Entries shown:
▶

import Literature.RepresentationTheory.Semisimple.GradedOrbitRetract
import HarnessLib

/-!
# Graded modules with a degree-one endomorphism, IV: degreewise cancellation of a split-off string

This file is part of a small self-contained series (`GradedOrbitStrings`, `GradedOrbitRetract`,
`GradedOrbitReaching`, `GradedOrbitDegreewise`, `GradedOrbitConj`) proving the following
**conjugacy theorem** (`exists_graded_linearEquiv_conj`): let `R` be a ring containing a field
`K`, `M = ⨁_{k<N} gr k` a graded `R`-module, finite-dimensional over `K` and semisimple over
`R`, and `t`, `t'` two `R`-endomorphisms of degree `+1` which are *generic* — no non-zero
`R`-endomorphism of degree `-1` commutes with them; then `t' = g t g⁻¹` for a degree-preserving
`R`-automorphism `g`.  For `R = K` this is the uniqueness of the rigid (= open-orbit)
representation of the equioriented quiver of type `A` with a given dimension vector; in the
language of Zelevinsky (*Induced representations of reductive 𝔭-adic groups II*, Ann. ÉNS 13
(1980), §§4, 8) it says that the multisegment with pairwise *unlinked* segments on a given
support is unique.  With `R = ℂ[W_K]` acting through a twisted Weil-group action it yields
A'Campo–Hevesi–Thorne–Whitmore, arXiv:2607.11763, Prop. 6.0.5 (2) (generic monodromy
operators on a fixed Frobenius-semisimple Weil representation form one orbit under the
centraliser), see `Literature/NumberTheory/GaloisRepresentations/GenericWeilDeligneOrbitProofs`.

The proof is elementary and module-theoretic (no algebraic geometry, no Gabriel / Krull–Schmidt):
a *string* is `Z = ⨁_{r ≤ n} tʳ e(S)` for a simple `S` and `e : S → gr p`; a string born in a
degree `p` below which `S` does not occur splits off `t`-stably and compatibly with the grading
(`exists_isCompl_stringSum`); genericity passes to such summands; in a generic module the string
born at the bottom of a maximal interval of degrees occupied by `S` reaches its top
(`exists_comp_pow_ne_zero_of_occupied`); split off such longest strings for `t` and `t'`, cancel
the simple summands degreewise, and induct on `dim_K M`.

Conventions.  Everything is stated without auxiliary definitions: a grading is a family
`gr : ℕ → Submodule R M` (with `iSupIndep gr`, `⨆ gr = ⊤` and `gr k = ⊥` for `k ≥ N` where
needed); "`t` has degree `+1`" is `∀ k, ∀ x ∈ gr k, t x ∈ gr (k + 1)`; a *string sum* is any
linear map `Ψ : (Fin (n+1) → S) →ₗ[R] M` with `Ψ s = ∑ r, t ^ (a + r) (e (s r))` (hypothesis
`hΨ`), so that lemmas apply to `∑ r, (t ^ r ∘ₗ e) ∘ₗ LinearMap.proj r` by `simp`.

## This file

* `nonempty_linearEquiv_of_isCompl_of_isCompl'` — cancellation of a simple summand across an
  isomorphism of the ambient modules;
* `isCompl_comap_range_stringSum`, `nonempty_linearEquiv_comap_range_stringSum`,
  `comap_range_stringSum_eq_bot` — the degree-`k` part of a split-off string is a copy of `S`
  (if the string passes through `k`) or zero, complementary to the degree-`k` part of the
  complement;
* `nonempty_linearEquiv_comap_compl` — for strings of the same type, birth degree and length
  split off from graded modules with isomorphic homogeneous components, the complements again
  have isomorphic homogeneous components;
* `exists_linearEquiv_of_forall_eq_bot` — the degenerate case of the conjugacy theorem.
-/

namespace Literature.RepresentationTheory.Semisimple

open Module

variable {R : Type*} [Ring R] {M : Type*} [AddCommGroup M] [Module R M]

section Degreewise

variable (K : Type*) [Field K] [Algebra K R]

/-- Cancellation of a simple summand across an isomorphism of the ambient modules:
`N = A ⊕ B`, `N' = A' ⊕ B'`, `N ≅ N'`, `A ≅ A'` simple `⟹ B ≅ B'`. [folklore] -/
theorem nonempty_linearEquiv_of_isCompl_of_isCompl' {N N' : Type*} [AddCommGroup N]
    [Module K N] [Module R N] [IsScalarTower K R N] [AddCommGroup N'] [Module K N']
    [Module R N'] [IsScalarTower K R N'] [FiniteDimensional K N'] (eN : N ≃ₗ[R] N')
    (A B : Submodule R N) (A' B' : Submodule R N') (hAB : IsCompl A B) (hA'B' : IsCompl A' B')
    [IsSimpleModule R A] (eA : A ≃ₗ[R] A') : Nonempty (B ≃ₗ[R] B') := by
  let A₁ : Submodule R N' := A.map (eN : N →ₗ[R] N')
  let B₁ : Submodule R N' := B.map (eN : N →ₗ[R] N')
  have h₁ : IsCompl A₁ B₁ := (OrderIso.isCompl_iff (Submodule.orderIsoMapComap eN)).mp hAB
  let eA₁ : A ≃ₗ[R] A₁ := eN.submoduleMap A
  let eB₁ : B ≃ₗ[R] B₁ := eN.submoduleMap B
  haveI : IsSimpleModule R A₁ := IsSimpleModule.congr eA₁.symm
  obtain ⟨g⟩ := nonempty_linearEquiv_of_isCompl_of_isCompl K A₁ B₁ A' B' h₁ hA'B'
    (eA₁.symm ≪≫ₗ eA)
  exact ⟨eB₁ ≪≫ₗ g⟩

omit [Algebra K R] in
/-- `P ∩ Q` viewed inside `Q` or inside `P` is the same module. [folklore] -/
theorem nonempty_linearEquiv_comap_subtype_comm {N : Type*} [AddCommGroup N] [Module R N]
    (P Q : Submodule R N) : Nonempty (↥(P.comap Q.subtype) ≃ₗ[R] ↥(Q.comap P.subtype)) :=
  ⟨{ toFun := fun x => ⟨⟨(x : Q), x.2⟩, (x : Q).2⟩
     invFun := fun x => ⟨⟨(x : P), x.2⟩, (x : P).2⟩
     map_add' := fun _ _ => rfl
     map_smul' := fun _ _ => rfl
     left_inv := fun _ => rfl
     right_inv := fun _ => rfl }⟩

omit [Algebra K R] in
/-- In the situation of the splitting lemma, the degree-`k` parts of the string `Z = range Ψ`
and of its complement `C` are complementary inside `gr k`, and `Z ∩ gr k` consists of the
single terms `Ψ (Pi.single r s₀)` with `p + r = k`. [folklore] -/
theorem isCompl_comap_range_stringSum {L : Type*} [AddCommGroup L] [Module R L]
    (grL : ℕ → Submodule R L) {S : Type*} [AddCommGroup S] [Module R S] {p c : ℕ}
    (Φ : (Fin (c + 1) → S) →ₗ[R] L) (D : Submodule R L) (hdisj : Disjoint (LinearMap.range Φ) D)
    (hspl : ∀ k, ∀ x ∈ grL k, ∃ (r : Fin (c + 1)) (s₀ : S), ∃ y ∈ D,
      y ∈ grL k ∧ (s₀ ≠ 0 → p + r = k) ∧ x = Φ (Pi.single r s₀) + y) (k : ℕ) :
    IsCompl ((LinearMap.range Φ).comap (grL k).subtype) (D.comap (grL k).subtype) ∧
      (∀ x : grL k, (x : L) ∈ LinearMap.range Φ → ∃ (r : Fin (c + 1)) (s₀ : S),
        (s₀ ≠ 0 → p + r = k) ∧ (x : L) = Φ (Pi.single r s₀)) := by
  have hstruct : ∀ x : grL k, (x : L) ∈ LinearMap.range Φ → ∃ (r : Fin (c + 1)) (s₀ : S),
      (s₀ ≠ 0 → p + r = k) ∧ (x : L) = Φ (Pi.single r s₀) := by
    intro x hx
    obtain ⟨r, s₀, y, hyD, -, hs₀, hxy⟩ := hspl k x x.2
    refine ⟨r, s₀, hs₀, ?_⟩
    have hy : y ∈ LinearMap.range Φ := by
      have : y = (x : L) - Φ (Pi.single r s₀) := by rw [hxy]; abel
      rw [this]
      exact sub_mem hx ⟨_, rfl⟩
    have hy0 : y = 0 := (Submodule.disjoint_def.mp hdisj) y hy hyD
    rw [hxy, hy0, add_zero]
  refine ⟨⟨?_, ?_⟩, hstruct⟩
  · rw [Submodule.disjoint_def]
    intro x hx1 hx2
    exact Subtype.ext ((Submodule.disjoint_def.mp hdisj) _ hx1 hx2)
  · rw [codisjoint_iff, eq_top_iff]
    rintro x -
    obtain ⟨r, s₀, y, hyD, hyk, -, hxy⟩ := hspl k x x.2
    have hz : Φ (Pi.single r s₀) ∈ grL k := by
      have : Φ (Pi.single r s₀) = (x : L) - y := by rw [hxy]; abel
      rw [this]; exact sub_mem x.2 hyk
    refine Submodule.mem_sup.mpr ⟨⟨_, hz⟩, ⟨_, rfl⟩, ⟨y, hyk⟩, hyD, ?_⟩
    exact Subtype.ext hxy.symm

omit [Algebra K R] in
/-- If the string passes through degree `k = p + r₀`, its degree-`k` part is a copy of `S`.
[folklore] -/
theorem nonempty_linearEquiv_comap_range_stringSum {L : Type*} [AddCommGroup L] [Module R L]
    (grL : ℕ → Submodule R L) {S : Type*} [AddCommGroup S] [Module R S] {p c : ℕ}
    (Φ : (Fin (c + 1) → S) →ₗ[R] L) (hΦinj : Function.Injective Φ)
    (hΦdeg : ∀ (r : Fin (c + 1)) (s : S), Φ (Pi.single r s) ∈ grL (p + r)) (k : ℕ)
    (hstr : ∀ x : grL k, (x : L) ∈ LinearMap.range Φ → ∃ (r : Fin (c + 1)) (s₀ : S),
      (s₀ ≠ 0 → p + r = k) ∧ (x : L) = Φ (Pi.single r s₀))
    (r₀ : Fin (c + 1)) (hr₀ : p + (r₀ : ℕ) = k) :
    Nonempty (S ≃ₗ[R] ↥((LinearMap.range Φ).comap (grL k).subtype)) := by
  classical
  let α : S →ₗ[R] grL k := LinearMap.codRestrict (grL k)
    (Φ ∘ₗ LinearMap.single R (fun _ => S) r₀) (fun s => by
      change Φ (Pi.single r₀ s) ∈ grL k
      rw [← hr₀]; exact hΦdeg r₀ s)
  let α' : S →ₗ[R] ↥((LinearMap.range Φ).comap (grL k).subtype) :=
    LinearMap.codRestrict _ α (fun s => ⟨Pi.single r₀ s, rfl⟩)
  refine ⟨LinearEquiv.ofBijective α' ⟨?_, ?_⟩⟩
  · intro s s' h
    have : Φ (Pi.single r₀ s) = Φ (Pi.single r₀ s') :=
      congrArg (fun x : ↥((LinearMap.range Φ).comap (grL k).subtype) => ((x : grL k) : L)) h
    have := hΦinj this
    simpa using congr_fun this r₀
  · intro x
    obtain ⟨r, s₀, hs₀, hx⟩ := hstr x x.2
    by_cases h0 : s₀ = 0
    · refine ⟨0, ?_⟩
      apply Subtype.ext; apply Subtype.ext
      change Φ (Pi.single r₀ 0) = ((x : grL k) : L)
      rw [hx, h0, Pi.single_zero, Pi.single_zero]
    · have hr : r = r₀ := by
        apply Fin.ext; have := hs₀ h0; omega
      refine ⟨s₀, ?_⟩
      apply Subtype.ext; apply Subtype.ext
      change Φ (Pi.single r₀ s₀) = ((x : grL k) : L)
      rw [hx, hr]

omit [Algebra K R] in
/-- If the string misses degree `k`, its degree-`k` part vanishes. [folklore] -/
theorem comap_range_stringSum_eq_bot {L : Type*} [AddCommGroup L] [Module R L]
    (grL : ℕ → Submodule R L) {S : Type*} [AddCommGroup S] [Module R S] {p c : ℕ}
    (Φ : (Fin (c + 1) → S) →ₗ[R] L) (k : ℕ) (hk : ¬ (p ≤ k ∧ k ≤ p + c))
    (hstr : ∀ x : grL k, (x : L) ∈ LinearMap.range Φ → ∃ (r : Fin (c + 1)) (s₀ : S),
      (s₀ ≠ 0 → p + r = k) ∧ (x : L) = Φ (Pi.single r s₀)) :
    (LinearMap.range Φ).comap (grL k).subtype = ⊥ := by
  rw [eq_bot_iff]
  intro x hx
  obtain ⟨r, s₀, hs₀, hx'⟩ := hstr x hx
  have h0 : s₀ = 0 := by
    by_contra h
    have := hs₀ h
    have := Fin.is_le r
    omega
  rw [Submodule.mem_bot]
  apply Subtype.ext
  rw [hx', h0, Pi.single_zero, map_zero]; rfl

/-- **Degreewise cancellation of a split-off string.**  In the situation of the splitting lemma
for graded modules `M`, `M'` with isomorphic homogeneous components, applied to strings of the
same simple type `S`, the same birth degree `p` and the same length `c + 1`, the complements
have isomorphic homogeneous components. [folklore] -/
theorem nonempty_linearEquiv_comap_compl {M : Type*} [AddCommGroup M] [Module K M]
    [Module R M] [IsScalarTower K R M] {M' : Type*} [AddCommGroup M']
    [Module K M'] [Module R M'] [IsScalarTower K R M'] [FiniteDimensional K M']
    (gr : ℕ → Submodule R M) (gr' : ℕ → Submodule R M')
    (hiso : ∀ k, Nonempty (gr k ≃ₗ[R] gr' k))
    {S : Type*} [AddCommGroup S] [Module R S] [IsSimpleModule R S] {p c : ℕ}
    (Ψ : (Fin (c + 1) → S) →ₗ[R] M) (Ψ' : (Fin (c + 1) → S) →ₗ[R] M')
    (hΨinj : Function.Injective Ψ) (hΨ'inj : Function.Injective Ψ')
    (hΨdeg : ∀ (r : Fin (c + 1)) (s : S), Ψ (Pi.single r s) ∈ gr (p + r))
    (hΨ'deg : ∀ (r : Fin (c + 1)) (s : S), Ψ' (Pi.single r s) ∈ gr' (p + r))
    (C : Submodule R M) (C' : Submodule R M')
    (hdis : Disjoint (LinearMap.range Ψ) C) (hdis' : Disjoint (LinearMap.range Ψ') C')
    (hsplit : ∀ k, ∀ x ∈ gr k, ∃ (r : Fin (c + 1)) (s₀ : S), ∃ y ∈ C,
      y ∈ gr k ∧ (s₀ ≠ 0 → p + r = k) ∧ x = Ψ (Pi.single r s₀) + y)
    (hsplit' : ∀ k, ∀ x ∈ gr' k, ∃ (r : Fin (c + 1)) (s₀ : S), ∃ y ∈ C',
      y ∈ gr' k ∧ (s₀ ≠ 0 → p + r = k) ∧ x = Ψ' (Pi.single r s₀) + y) (k : ℕ) :
    Nonempty (↥((gr k).comap C.subtype) ≃ₗ[R] ↥((gr' k).comap C'.subtype)) := by
  classical
  obtain ⟨eN⟩ := hiso k
  obtain ⟨hAB, hA⟩ := isCompl_comap_range_stringSum gr Ψ C hdis hsplit k
  obtain ⟨hA'B', hA'⟩ := isCompl_comap_range_stringSum gr' Ψ' C' hdis' hsplit' k
  -- conclude `B ≃ B'`, then swap the comaps
  suffices h : Nonempty (↥(C.comap (gr k).subtype) ≃ₗ[R] ↥(C'.comap (gr' k).subtype)) by
    obtain ⟨g⟩ := h
    obtain ⟨s1⟩ := nonempty_linearEquiv_comap_subtype_comm (gr k) C
    obtain ⟨s2⟩ := nonempty_linearEquiv_comap_subtype_comm C' (gr' k)
    exact ⟨s1 ≪≫ₗ g ≪≫ₗ s2⟩
  haveI : FiniteDimensional K (gr' k) := finite_of_submodule K (gr' k)
  by_cases hk : p ≤ k ∧ k ≤ p + c
  · -- the string meets degree `k` in a copy of `S`
    let r₀ : Fin (c + 1) := ⟨k - p, by omega⟩
    have hr₀ : p + (r₀ : ℕ) = k := by change p + (k - p) = k; omega
    obtain ⟨eA⟩ := nonempty_linearEquiv_comap_range_stringSum gr Ψ hΨinj hΨdeg k hA r₀ hr₀
    obtain ⟨eA'⟩ := nonempty_linearEquiv_comap_range_stringSum gr' Ψ' hΨ'inj hΨ'deg k hA' r₀ hr₀
    haveI : IsSimpleModule R ↥((LinearMap.range Ψ).comap (gr k).subtype) :=
      IsSimpleModule.congr eA.symm
    exact nonempty_linearEquiv_of_isCompl_of_isCompl' K eN _ _ _ _ hAB hA'B' (eA.symm ≪≫ₗ eA')
  · -- the string misses degree `k`: `A = ⊥`, `A' = ⊥`
    have hB : C.comap (gr k).subtype = ⊤ := by
      have := hAB
      rw [comap_range_stringSum_eq_bot gr Ψ k hk hA] at this
      exact eq_top_of_bot_isCompl this
    have hB' : C'.comap (gr' k).subtype = ⊤ := by
      have := hA'B'
      rw [comap_range_stringSum_eq_bot gr' Ψ' k hk hA'] at this
      exact eq_top_of_bot_isCompl this
    rw [hB, hB']
    exact ⟨Submodule.topEquiv ≪≫ₗ eN ≪≫ₗ Submodule.topEquiv.symm⟩

end Degreewise

/-- The degenerate case of the conjugacy theorem: all homogeneous components vanish.
[folklore] -/
theorem exists_linearEquiv_of_forall_eq_bot {M : Type*} [AddCommGroup M] [Module R M]
    {M' : Type*} [AddCommGroup M'] [Module R M']
    (gr : ℕ → Submodule R M) (hsup : ⨆ k, gr k = ⊤) (gr' : ℕ → Submodule R M')
    (hsup' : ⨆ k, gr' k = ⊤) (hiso : ∀ k, Nonempty (gr k ≃ₗ[R] gr' k))
    (h0 : ∀ k, gr k = ⊥) (t : M →ₗ[R] M) (t' : M' →ₗ[R] M') :
    ∃ g : M ≃ₗ[R] M', (∀ k, ∀ x ∈ gr k, g x ∈ gr' k) ∧ ∀ x, g (t x) = t' (g x) := by
  have h0' : ∀ k, gr' k = ⊥ := by
    intro k
    obtain ⟨e⟩ := hiso k
    haveI : Subsingleton (gr k) := by rw [h0 k]; infer_instance
    haveI : Subsingleton (gr' k) := e.symm.toEquiv.subsingleton
    exact (Submodule.subsingleton_iff_eq_bot).mp inferInstance
  have hM : ∀ x : M, x = 0 := by
    intro x
    have hx : x ∈ ⨆ k, gr k := hsup ▸ Submodule.mem_top
    simpa only [h0, iSup_bot, Submodule.mem_bot] using hx
  have hM' : ∀ x : M', x = 0 := by
    intro x
    have hx : x ∈ ⨆ k, gr' k := hsup' ▸ Submodule.mem_top
    simpa only [h0', iSup_bot, Submodule.mem_bot] using hx
  haveI : Subsingleton M := ⟨fun a b => by rw [hM a, hM b]⟩
  haveI : Subsingleton M' := ⟨fun a b => by rw [hM' a, hM' b]⟩
  refine ⟨LinearEquiv.ofSubsingleton M M', fun k x _ => ?_, fun x => Subsingleton.elim _ _⟩
  rw [hM' (LinearEquiv.ofSubsingleton M M' x)]
  exact zero_mem _

end Literature.RepresentationTheory.Semisimple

◀

What you should do:
Give again exactly, and only, the lines above starting at the one with "let B₁ : Submodule" and ending at the one with "let eB₁ : B ≃ₗ[R] B₁ := eN.submoduleMap B".

Reply to the task:
  let B₁ : Submodule R N' := B.map (eN : N →ₗ[R] N')
  have h₁ : IsCompl A₁ B₁ := (OrderIso.isCompl_iff (Submodule.orderIsoMapComap eN)).mp hAB
  let eA₁ : A ≃ₗ[R] A₁ := eN.submoduleMap A
  let eB₁ : B ≃ₗ[R] B₁ := eN.submoduleMap B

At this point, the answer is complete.